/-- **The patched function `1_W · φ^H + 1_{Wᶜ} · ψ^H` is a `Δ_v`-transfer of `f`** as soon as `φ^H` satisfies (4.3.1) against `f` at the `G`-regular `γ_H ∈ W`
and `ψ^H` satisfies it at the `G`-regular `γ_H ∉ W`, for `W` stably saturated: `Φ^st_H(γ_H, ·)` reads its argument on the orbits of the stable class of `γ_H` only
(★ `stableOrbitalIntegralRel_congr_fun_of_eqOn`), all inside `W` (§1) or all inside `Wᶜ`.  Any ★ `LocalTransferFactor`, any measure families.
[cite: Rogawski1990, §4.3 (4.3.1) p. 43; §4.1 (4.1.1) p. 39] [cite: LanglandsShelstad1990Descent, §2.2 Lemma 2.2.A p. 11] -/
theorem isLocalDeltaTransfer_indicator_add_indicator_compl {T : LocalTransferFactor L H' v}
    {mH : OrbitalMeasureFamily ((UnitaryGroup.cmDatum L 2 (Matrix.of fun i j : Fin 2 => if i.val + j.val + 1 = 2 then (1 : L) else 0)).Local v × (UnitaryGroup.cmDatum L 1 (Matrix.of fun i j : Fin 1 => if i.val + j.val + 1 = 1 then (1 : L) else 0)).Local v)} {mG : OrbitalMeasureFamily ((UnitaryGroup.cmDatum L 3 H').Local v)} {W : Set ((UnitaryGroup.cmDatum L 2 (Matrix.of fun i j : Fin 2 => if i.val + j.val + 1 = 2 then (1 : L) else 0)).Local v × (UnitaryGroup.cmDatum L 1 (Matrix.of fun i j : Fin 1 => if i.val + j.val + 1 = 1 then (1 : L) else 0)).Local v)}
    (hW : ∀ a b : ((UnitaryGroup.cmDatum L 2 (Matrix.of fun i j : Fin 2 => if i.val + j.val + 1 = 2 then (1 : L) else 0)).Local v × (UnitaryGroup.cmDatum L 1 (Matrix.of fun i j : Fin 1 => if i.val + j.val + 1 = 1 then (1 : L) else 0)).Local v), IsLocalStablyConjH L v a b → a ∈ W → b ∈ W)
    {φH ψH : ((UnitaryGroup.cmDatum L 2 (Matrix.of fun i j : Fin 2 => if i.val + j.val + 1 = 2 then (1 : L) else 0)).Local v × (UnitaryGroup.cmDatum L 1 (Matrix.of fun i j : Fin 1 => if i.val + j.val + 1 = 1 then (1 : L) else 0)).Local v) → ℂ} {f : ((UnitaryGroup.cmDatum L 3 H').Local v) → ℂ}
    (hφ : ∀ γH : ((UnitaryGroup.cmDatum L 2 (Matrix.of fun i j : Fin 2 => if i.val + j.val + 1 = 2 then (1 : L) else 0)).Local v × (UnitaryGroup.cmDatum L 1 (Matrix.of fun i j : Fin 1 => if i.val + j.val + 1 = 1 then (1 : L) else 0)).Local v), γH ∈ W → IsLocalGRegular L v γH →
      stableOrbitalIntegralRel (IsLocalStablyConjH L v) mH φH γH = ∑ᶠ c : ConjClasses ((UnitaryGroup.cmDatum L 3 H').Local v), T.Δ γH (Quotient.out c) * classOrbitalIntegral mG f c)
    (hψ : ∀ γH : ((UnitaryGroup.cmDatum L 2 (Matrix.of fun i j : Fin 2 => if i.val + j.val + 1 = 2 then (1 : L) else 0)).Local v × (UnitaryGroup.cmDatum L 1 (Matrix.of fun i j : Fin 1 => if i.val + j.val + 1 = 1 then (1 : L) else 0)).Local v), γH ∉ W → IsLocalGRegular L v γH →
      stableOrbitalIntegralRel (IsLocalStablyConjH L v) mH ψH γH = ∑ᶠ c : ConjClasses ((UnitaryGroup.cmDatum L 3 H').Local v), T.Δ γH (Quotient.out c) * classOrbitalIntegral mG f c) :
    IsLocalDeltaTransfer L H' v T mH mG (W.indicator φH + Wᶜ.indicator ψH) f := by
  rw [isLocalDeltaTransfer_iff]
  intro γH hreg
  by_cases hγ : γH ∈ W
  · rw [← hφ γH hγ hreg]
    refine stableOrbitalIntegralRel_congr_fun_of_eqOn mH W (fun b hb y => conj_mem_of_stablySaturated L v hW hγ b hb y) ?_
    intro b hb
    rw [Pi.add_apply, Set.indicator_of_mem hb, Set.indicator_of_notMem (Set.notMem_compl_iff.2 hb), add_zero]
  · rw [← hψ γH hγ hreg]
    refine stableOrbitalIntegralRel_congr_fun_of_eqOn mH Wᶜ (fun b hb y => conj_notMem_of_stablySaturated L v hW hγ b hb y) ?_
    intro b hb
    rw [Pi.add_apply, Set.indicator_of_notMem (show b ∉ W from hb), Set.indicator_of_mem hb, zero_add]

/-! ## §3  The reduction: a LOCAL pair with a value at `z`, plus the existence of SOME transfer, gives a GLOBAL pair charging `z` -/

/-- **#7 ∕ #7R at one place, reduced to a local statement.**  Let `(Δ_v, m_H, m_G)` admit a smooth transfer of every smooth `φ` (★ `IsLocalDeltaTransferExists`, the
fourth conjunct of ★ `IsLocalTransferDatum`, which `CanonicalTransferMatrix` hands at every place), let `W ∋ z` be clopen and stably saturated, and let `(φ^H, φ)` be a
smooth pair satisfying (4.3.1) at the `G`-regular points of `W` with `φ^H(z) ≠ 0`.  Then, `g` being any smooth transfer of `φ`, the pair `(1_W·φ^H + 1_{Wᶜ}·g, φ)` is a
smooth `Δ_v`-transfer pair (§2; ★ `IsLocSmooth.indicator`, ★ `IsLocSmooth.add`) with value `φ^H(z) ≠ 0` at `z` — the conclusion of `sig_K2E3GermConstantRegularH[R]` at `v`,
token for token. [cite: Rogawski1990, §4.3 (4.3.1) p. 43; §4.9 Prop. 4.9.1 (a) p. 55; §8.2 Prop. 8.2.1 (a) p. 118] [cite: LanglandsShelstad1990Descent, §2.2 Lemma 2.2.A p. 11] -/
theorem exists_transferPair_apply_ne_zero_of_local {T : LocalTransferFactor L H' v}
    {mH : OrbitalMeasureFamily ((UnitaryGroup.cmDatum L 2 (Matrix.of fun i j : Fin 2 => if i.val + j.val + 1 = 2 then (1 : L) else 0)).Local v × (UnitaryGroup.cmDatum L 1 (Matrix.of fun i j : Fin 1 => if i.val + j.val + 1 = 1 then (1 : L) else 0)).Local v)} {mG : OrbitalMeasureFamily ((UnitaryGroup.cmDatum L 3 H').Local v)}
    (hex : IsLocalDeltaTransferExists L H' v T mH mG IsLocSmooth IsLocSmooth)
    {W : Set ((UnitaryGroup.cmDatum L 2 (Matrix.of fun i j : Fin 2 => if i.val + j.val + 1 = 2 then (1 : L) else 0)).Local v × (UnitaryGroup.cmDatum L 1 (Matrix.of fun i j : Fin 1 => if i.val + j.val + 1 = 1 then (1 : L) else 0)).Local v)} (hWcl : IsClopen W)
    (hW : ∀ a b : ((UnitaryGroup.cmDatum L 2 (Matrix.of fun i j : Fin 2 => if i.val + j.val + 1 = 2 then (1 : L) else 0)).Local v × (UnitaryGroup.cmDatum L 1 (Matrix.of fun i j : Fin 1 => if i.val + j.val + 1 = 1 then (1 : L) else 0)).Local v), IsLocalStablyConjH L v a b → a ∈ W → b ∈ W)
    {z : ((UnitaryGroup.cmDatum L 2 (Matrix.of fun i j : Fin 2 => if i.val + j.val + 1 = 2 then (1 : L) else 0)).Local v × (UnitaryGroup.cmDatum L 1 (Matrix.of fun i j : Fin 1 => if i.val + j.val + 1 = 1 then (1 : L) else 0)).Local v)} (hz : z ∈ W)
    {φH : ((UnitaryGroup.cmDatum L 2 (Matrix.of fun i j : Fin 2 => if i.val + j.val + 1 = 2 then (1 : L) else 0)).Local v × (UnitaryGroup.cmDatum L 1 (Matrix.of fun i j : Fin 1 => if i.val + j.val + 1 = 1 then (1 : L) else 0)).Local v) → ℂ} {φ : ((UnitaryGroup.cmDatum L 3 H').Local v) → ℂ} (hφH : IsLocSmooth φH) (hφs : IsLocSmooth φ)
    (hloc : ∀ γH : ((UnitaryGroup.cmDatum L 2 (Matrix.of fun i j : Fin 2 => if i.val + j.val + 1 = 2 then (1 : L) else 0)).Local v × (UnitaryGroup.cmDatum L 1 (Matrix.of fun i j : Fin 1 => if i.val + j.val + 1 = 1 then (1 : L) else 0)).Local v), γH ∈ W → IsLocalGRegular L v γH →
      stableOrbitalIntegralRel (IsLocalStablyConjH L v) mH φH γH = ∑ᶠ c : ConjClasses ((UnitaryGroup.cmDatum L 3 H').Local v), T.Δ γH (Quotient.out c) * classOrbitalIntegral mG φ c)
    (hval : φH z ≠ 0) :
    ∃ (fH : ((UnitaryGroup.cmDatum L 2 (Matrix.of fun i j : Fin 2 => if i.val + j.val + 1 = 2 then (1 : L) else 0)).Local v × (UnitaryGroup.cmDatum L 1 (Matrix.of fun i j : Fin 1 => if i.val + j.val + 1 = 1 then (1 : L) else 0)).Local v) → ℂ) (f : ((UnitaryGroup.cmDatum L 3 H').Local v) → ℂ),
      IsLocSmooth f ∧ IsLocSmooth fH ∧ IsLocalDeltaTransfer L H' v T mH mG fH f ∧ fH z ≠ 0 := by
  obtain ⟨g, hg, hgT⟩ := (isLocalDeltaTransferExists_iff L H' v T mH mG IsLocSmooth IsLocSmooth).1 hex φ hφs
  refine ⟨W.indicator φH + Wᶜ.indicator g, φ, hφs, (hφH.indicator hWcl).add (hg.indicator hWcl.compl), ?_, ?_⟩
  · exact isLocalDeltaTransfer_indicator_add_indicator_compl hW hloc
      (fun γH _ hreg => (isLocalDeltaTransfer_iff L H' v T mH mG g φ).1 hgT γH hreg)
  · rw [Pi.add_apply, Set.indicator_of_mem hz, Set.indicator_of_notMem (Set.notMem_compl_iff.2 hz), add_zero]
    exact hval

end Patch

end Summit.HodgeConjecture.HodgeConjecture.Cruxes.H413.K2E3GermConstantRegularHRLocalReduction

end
---
▶ _REQUIRED WORK_:
Take every line above that includes the string "satisfies" and return it.

▶ _SOLUTION TO THIS EXERCISE_:
/-- **The patched function `1_W · φ^H + 1_{Wᶜ} · ψ^H` is a `Δ_v`-transfer of `f`** as soon as `φ^H` satisfies (4.3.1) against `f` at the `G`-regular `γ_H ∈ W`
and `ψ^H` satisfies it at the `G`-regular `γ_H ∉ W`, for `W` stably saturated: `Φ^st_H(γ_H, ·)` reads its argument on the orbits of the stable class of `γ_H` only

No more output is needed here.